---------- Material supplied

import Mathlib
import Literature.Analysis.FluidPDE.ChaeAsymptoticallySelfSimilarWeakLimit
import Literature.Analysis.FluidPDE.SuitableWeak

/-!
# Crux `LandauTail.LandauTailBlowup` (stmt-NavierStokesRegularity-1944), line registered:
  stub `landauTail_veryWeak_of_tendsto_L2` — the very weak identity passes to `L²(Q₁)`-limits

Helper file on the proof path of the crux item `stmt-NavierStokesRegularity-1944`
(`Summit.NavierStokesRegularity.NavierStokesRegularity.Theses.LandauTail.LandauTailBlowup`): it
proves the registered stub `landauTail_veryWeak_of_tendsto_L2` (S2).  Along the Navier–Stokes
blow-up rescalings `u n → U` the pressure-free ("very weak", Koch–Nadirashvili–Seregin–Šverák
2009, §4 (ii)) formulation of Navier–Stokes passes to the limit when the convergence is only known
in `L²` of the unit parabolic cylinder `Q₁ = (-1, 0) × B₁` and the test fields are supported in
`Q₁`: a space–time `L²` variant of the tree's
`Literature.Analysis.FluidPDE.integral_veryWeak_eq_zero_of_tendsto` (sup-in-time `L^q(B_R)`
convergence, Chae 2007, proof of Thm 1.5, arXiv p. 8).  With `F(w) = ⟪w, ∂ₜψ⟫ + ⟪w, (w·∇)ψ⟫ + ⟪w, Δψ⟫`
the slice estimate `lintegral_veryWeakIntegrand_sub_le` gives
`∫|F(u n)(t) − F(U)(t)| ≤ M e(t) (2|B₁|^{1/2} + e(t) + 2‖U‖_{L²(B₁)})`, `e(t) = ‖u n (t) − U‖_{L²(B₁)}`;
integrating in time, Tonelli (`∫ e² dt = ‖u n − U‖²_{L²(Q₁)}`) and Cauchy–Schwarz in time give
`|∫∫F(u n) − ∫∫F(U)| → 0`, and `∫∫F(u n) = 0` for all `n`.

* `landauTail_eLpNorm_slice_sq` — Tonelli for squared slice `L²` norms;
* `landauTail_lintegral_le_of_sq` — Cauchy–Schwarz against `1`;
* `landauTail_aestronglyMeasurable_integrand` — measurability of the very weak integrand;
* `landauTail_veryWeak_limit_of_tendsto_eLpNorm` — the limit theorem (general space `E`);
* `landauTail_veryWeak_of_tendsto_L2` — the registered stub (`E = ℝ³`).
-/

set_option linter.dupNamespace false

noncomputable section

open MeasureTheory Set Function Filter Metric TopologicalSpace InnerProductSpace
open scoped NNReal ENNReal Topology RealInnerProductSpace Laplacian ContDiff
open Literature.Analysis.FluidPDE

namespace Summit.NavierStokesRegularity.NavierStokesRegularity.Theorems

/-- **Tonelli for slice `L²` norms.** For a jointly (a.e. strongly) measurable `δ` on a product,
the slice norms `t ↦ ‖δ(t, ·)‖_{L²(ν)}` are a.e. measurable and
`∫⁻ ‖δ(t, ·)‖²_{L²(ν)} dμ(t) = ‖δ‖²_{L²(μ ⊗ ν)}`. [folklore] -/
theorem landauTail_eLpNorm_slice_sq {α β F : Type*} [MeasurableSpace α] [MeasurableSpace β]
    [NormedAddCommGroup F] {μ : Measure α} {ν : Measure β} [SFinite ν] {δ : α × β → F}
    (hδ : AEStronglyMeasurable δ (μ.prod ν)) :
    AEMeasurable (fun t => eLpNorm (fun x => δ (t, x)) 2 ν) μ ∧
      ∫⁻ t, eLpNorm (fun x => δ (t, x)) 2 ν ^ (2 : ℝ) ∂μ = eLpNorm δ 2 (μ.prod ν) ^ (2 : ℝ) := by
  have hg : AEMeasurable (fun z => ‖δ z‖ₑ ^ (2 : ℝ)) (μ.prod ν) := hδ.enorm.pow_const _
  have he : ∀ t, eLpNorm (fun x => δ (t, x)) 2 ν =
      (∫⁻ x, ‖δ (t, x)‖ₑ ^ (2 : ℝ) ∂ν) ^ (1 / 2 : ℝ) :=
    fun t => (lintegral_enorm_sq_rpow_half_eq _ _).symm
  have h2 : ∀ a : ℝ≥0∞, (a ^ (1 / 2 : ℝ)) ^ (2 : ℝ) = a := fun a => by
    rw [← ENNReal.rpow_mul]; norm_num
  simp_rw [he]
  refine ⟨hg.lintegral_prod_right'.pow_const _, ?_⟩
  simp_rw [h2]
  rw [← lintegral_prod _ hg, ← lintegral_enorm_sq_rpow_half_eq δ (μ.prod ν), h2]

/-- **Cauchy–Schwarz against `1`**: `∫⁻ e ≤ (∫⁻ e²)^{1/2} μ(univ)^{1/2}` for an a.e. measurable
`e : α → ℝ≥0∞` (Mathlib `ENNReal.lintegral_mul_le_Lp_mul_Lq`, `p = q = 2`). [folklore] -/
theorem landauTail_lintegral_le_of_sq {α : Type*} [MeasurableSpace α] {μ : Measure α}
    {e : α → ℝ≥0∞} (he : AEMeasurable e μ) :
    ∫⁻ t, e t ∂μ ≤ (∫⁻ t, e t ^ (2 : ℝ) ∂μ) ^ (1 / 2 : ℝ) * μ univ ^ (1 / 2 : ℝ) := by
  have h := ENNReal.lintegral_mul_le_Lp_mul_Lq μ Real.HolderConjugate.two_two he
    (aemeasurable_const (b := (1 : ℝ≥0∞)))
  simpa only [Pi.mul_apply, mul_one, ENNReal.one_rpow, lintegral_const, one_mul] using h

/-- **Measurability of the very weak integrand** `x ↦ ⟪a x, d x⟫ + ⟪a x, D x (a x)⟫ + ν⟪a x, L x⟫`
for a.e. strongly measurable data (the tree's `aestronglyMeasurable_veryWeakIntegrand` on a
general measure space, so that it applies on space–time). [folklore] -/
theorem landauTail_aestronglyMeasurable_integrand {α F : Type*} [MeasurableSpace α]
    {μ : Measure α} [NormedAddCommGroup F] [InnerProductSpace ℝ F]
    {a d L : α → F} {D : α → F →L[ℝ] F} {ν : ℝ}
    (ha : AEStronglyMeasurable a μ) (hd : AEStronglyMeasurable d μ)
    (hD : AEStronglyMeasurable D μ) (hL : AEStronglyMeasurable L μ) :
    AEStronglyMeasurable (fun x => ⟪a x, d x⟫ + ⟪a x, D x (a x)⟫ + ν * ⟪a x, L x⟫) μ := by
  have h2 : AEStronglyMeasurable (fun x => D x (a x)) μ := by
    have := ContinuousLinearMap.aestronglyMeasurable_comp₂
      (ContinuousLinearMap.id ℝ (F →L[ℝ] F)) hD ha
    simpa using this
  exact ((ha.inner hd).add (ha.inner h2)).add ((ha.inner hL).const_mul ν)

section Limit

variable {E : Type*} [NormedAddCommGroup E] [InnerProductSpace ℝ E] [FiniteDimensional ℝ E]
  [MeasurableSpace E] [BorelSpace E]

--------------------

Quote the data above from the line containing "the slice estimate" to the line containing "have he : ∀", inclusive, and stop.

# [Result for this task]
the slice estimate `lintegral_veryWeakIntegrand_sub_le` gives
`∫|F(u n)(t) − F(U)(t)| ≤ M e(t) (2|B₁|^{1/2} + e(t) + 2‖U‖_{L²(B₁)})`, `e(t) = ‖u n (t) − U‖_{L²(B₁)}`;
integrating in time, Tonelli (`∫ e² dt = ‖u n − U‖²_{L²(Q₁)}`) and Cauchy–Schwarz in time give
`|∫∫F(u n) − ∫∫F(U)| → 0`, and `∫∫F(u n) = 0` for all `n`.

* `landauTail_eLpNorm_slice_sq` — Tonelli for squared slice `L²` norms;
* `landauTail_lintegral_le_of_sq` — Cauchy–Schwarz against `1`;
* `landauTail_aestronglyMeasurable_integrand` — measurability of the very weak integrand;
* `landauTail_veryWeak_limit_of_tendsto_eLpNorm` — the limit theorem (general space `E`);
* `landauTail_veryWeak_of_tendsto_L2` — the registered stub (`E = ℝ³`).
-/

set_option linter.dupNamespace false

noncomputable section

open MeasureTheory Set Function Filter Metric TopologicalSpace InnerProductSpace
open scoped NNReal ENNReal Topology RealInnerProductSpace Laplacian ContDiff
open Literature.Analysis.FluidPDE

namespace Summit.NavierStokesRegularity.NavierStokesRegularity.Theorems

/-- **Tonelli for slice `L²` norms.** For a jointly (a.e. strongly) measurable `δ` on a product,
the slice norms `t ↦ ‖δ(t, ·)‖_{L²(ν)}` are a.e. measurable and
`∫⁻ ‖δ(t, ·)‖²_{L²(ν)} dμ(t) = ‖δ‖²_{L²(μ ⊗ ν)}`. [folklore] -/
theorem landauTail_eLpNorm_slice_sq {α β F : Type*} [MeasurableSpace α] [MeasurableSpace β]
    [NormedAddCommGroup F] {μ : Measure α} {ν : Measure β} [SFinite ν] {δ : α × β → F}
    (hδ : AEStronglyMeasurable δ (μ.prod ν)) :
    AEMeasurable (fun t => eLpNorm (fun x => δ (t, x)) 2 ν) μ ∧
      ∫⁻ t, eLpNorm (fun x => δ (t, x)) 2 ν ^ (2 : ℝ) ∂μ = eLpNorm δ 2 (μ.prod ν) ^ (2 : ℝ) := by
  have hg : AEMeasurable (fun z => ‖δ z‖ₑ ^ (2 : ℝ)) (μ.prod ν) := hδ.enorm.pow_const _
  have he : ∀ t, eLpNorm (fun x => δ (t, x)) 2 ν =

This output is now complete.